*WORK REQUIRED*
Go to the line holding "rw [Real.sin_eq_zero_iff]" in the entries below and write out exactly every line down to and including the line holding "the zeros of".

Stored items:
************
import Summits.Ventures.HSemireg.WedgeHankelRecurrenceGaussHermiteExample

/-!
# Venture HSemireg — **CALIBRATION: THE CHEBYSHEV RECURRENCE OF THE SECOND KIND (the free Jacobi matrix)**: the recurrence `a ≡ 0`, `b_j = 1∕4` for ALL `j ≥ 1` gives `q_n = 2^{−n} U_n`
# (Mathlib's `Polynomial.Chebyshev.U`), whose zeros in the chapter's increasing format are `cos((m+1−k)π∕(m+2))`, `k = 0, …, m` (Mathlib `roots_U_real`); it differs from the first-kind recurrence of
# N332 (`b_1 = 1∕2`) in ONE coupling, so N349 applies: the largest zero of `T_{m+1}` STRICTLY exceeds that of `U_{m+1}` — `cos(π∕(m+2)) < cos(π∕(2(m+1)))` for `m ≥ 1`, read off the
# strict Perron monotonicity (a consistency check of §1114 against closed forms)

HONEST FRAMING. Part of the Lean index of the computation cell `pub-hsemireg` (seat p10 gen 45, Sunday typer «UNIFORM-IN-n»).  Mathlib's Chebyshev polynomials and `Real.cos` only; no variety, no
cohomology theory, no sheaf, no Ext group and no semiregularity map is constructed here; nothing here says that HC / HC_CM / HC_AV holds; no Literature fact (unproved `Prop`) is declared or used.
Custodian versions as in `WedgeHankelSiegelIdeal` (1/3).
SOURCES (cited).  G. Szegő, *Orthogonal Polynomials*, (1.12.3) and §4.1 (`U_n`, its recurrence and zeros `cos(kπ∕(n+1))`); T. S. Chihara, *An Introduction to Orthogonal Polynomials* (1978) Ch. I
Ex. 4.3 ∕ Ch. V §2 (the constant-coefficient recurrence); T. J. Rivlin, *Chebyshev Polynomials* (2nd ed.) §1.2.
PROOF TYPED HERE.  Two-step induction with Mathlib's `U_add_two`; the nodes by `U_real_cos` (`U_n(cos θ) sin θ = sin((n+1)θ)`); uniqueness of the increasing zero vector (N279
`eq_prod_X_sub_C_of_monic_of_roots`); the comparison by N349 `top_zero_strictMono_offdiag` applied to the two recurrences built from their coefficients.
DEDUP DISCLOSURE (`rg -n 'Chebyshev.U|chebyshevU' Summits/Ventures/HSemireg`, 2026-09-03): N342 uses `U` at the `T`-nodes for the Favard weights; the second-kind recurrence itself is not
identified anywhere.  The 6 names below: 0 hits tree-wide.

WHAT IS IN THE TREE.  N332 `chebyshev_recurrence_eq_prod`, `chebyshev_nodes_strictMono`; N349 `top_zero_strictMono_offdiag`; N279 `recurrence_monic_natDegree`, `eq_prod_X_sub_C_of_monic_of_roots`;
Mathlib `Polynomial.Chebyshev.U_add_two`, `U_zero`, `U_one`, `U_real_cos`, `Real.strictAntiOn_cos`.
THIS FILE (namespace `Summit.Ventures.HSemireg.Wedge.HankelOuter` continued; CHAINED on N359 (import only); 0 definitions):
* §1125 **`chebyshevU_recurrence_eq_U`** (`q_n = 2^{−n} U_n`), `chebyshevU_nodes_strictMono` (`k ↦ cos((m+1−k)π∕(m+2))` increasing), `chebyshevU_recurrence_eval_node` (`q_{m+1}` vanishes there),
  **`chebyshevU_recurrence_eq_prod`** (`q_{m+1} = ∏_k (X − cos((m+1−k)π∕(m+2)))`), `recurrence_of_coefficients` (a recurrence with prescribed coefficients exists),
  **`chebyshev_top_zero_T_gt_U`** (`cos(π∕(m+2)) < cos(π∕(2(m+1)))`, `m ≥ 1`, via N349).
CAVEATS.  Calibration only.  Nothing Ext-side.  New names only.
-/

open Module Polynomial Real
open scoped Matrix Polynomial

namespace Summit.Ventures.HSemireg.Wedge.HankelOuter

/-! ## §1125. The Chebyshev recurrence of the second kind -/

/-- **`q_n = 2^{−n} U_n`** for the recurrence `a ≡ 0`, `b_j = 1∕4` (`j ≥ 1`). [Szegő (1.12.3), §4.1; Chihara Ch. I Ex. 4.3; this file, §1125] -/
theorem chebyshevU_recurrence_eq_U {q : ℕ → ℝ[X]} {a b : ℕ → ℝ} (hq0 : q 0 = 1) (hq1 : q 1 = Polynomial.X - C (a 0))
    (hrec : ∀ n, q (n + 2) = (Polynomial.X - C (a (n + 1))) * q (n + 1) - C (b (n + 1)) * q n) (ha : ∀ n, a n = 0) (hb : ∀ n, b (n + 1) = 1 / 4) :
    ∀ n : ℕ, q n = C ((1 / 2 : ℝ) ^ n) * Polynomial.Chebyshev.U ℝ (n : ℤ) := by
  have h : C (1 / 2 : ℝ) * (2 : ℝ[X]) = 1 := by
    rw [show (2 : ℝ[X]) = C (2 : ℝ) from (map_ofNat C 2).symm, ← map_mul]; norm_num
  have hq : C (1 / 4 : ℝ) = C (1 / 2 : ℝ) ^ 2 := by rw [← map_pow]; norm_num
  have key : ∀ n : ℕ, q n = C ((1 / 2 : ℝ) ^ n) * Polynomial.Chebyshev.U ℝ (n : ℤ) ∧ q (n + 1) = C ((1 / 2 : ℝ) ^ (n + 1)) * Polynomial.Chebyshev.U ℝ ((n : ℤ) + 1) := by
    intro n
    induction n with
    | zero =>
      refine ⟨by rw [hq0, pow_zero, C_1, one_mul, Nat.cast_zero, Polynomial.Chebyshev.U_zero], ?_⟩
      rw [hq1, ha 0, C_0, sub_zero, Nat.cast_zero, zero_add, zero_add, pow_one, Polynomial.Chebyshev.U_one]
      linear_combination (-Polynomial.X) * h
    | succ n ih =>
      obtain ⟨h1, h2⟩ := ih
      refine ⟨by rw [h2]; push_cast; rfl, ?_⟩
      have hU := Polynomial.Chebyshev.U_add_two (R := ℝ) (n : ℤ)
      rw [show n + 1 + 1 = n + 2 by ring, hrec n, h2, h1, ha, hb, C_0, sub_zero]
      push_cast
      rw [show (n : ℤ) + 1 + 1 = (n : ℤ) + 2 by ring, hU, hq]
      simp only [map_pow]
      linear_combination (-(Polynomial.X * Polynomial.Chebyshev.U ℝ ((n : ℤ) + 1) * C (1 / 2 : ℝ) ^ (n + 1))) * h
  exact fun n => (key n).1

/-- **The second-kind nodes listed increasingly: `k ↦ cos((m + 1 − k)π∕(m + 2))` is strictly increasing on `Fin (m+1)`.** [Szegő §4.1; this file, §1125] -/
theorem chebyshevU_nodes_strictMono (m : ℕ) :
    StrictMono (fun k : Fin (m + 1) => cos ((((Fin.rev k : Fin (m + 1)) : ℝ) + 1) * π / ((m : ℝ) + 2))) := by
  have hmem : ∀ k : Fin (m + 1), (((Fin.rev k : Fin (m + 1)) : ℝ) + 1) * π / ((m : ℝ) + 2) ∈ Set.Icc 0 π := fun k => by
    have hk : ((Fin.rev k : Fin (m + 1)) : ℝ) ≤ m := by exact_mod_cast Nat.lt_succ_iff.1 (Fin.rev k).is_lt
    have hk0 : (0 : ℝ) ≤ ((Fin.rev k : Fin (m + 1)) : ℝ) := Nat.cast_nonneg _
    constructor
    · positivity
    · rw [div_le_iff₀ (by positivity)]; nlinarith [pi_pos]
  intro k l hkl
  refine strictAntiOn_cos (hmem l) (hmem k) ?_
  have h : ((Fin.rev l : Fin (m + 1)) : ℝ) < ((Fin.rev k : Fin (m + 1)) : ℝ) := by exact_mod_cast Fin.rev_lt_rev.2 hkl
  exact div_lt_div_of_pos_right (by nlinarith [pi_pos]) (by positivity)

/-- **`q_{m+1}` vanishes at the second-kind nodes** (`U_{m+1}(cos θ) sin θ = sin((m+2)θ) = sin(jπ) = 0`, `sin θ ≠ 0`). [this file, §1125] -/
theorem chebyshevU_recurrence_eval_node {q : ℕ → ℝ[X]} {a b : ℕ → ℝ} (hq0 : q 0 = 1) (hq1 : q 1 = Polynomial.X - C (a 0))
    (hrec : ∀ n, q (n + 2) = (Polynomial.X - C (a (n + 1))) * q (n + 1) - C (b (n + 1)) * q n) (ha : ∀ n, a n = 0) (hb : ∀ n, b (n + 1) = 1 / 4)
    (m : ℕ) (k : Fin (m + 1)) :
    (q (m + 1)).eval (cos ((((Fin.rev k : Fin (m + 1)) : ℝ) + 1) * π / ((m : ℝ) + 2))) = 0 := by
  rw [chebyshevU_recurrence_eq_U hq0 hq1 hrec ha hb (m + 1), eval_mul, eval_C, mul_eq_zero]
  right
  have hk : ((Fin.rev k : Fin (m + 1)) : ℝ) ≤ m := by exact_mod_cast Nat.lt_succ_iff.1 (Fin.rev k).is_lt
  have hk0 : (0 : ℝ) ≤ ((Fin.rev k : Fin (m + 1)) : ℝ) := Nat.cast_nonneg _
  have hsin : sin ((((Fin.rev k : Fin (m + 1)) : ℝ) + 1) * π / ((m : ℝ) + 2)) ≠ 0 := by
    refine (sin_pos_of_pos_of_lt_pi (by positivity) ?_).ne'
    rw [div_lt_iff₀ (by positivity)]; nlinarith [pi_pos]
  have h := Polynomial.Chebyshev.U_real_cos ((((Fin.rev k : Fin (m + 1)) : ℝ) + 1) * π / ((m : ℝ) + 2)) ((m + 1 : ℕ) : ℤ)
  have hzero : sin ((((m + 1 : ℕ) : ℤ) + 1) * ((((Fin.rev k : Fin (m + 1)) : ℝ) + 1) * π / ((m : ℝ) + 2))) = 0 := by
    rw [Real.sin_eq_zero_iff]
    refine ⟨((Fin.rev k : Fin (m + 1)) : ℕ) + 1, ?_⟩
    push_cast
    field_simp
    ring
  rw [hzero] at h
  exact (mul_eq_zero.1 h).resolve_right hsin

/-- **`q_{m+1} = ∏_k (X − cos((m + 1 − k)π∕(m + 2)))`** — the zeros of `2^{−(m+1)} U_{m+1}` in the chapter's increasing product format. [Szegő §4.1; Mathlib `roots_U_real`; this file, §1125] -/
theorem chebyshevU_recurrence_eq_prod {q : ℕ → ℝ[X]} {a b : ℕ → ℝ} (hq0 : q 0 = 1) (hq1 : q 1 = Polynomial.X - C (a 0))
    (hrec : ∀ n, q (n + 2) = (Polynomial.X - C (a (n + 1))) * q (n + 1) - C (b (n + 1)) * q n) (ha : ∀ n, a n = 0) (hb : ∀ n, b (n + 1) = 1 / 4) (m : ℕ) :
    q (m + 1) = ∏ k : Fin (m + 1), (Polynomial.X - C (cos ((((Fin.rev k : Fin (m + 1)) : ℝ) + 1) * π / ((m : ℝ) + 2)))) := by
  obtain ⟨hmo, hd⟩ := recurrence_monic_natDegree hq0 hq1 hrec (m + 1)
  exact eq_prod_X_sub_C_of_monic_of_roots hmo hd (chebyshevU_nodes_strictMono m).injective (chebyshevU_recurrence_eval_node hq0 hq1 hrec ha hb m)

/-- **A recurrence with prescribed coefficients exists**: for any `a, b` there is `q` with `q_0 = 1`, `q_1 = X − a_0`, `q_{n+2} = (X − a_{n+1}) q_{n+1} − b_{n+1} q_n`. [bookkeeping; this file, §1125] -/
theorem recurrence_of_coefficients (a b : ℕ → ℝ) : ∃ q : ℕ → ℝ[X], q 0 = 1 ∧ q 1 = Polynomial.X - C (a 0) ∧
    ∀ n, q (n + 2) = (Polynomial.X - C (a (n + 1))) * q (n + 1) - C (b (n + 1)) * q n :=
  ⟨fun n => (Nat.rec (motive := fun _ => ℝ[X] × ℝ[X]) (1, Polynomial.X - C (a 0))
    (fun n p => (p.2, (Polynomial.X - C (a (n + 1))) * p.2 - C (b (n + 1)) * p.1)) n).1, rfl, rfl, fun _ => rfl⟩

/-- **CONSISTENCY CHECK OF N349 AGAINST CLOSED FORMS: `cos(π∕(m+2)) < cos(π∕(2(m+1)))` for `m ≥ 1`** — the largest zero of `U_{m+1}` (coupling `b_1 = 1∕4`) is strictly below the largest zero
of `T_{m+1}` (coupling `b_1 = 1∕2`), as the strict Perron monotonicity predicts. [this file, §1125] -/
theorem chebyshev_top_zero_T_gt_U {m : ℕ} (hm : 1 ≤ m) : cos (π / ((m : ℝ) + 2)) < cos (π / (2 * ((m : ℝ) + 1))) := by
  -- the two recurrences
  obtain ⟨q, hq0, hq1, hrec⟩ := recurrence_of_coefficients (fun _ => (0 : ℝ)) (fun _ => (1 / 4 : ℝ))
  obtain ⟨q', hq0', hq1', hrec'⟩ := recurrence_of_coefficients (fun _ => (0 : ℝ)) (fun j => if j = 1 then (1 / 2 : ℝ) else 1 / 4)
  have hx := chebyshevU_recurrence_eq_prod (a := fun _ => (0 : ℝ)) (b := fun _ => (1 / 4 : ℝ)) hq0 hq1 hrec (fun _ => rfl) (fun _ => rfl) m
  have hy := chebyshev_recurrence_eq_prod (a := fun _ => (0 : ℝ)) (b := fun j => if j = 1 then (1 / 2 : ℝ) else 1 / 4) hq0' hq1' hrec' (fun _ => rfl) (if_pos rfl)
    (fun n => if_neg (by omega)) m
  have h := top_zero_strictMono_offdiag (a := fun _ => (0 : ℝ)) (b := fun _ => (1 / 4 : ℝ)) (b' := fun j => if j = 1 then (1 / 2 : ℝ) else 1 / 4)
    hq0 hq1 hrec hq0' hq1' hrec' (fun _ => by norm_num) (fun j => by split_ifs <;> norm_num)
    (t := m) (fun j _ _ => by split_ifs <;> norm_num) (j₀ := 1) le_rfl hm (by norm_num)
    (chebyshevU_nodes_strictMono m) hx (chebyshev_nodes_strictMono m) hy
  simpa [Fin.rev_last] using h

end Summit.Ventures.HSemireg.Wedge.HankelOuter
************
*EXERCISE SOLUTION*
    rw [Real.sin_eq_zero_iff]
    refine ⟨((Fin.rev k : Fin (m + 1)) : ℕ) + 1, ?_⟩
    push_cast
    field_simp
    ring
  rw [hzero] at h
  exact (mul_eq_zero.1 h).resolve_right hsin

/-- **`q_{m+1} = ∏_k (X − cos((m + 1 − k)π∕(m + 2)))`** — the zeros of `2^{−(m+1)} U_{m+1}` in the chapter's increasing product format. [Szegő §4.1; Mathlib `roots_U_real`; this file, §1125] -/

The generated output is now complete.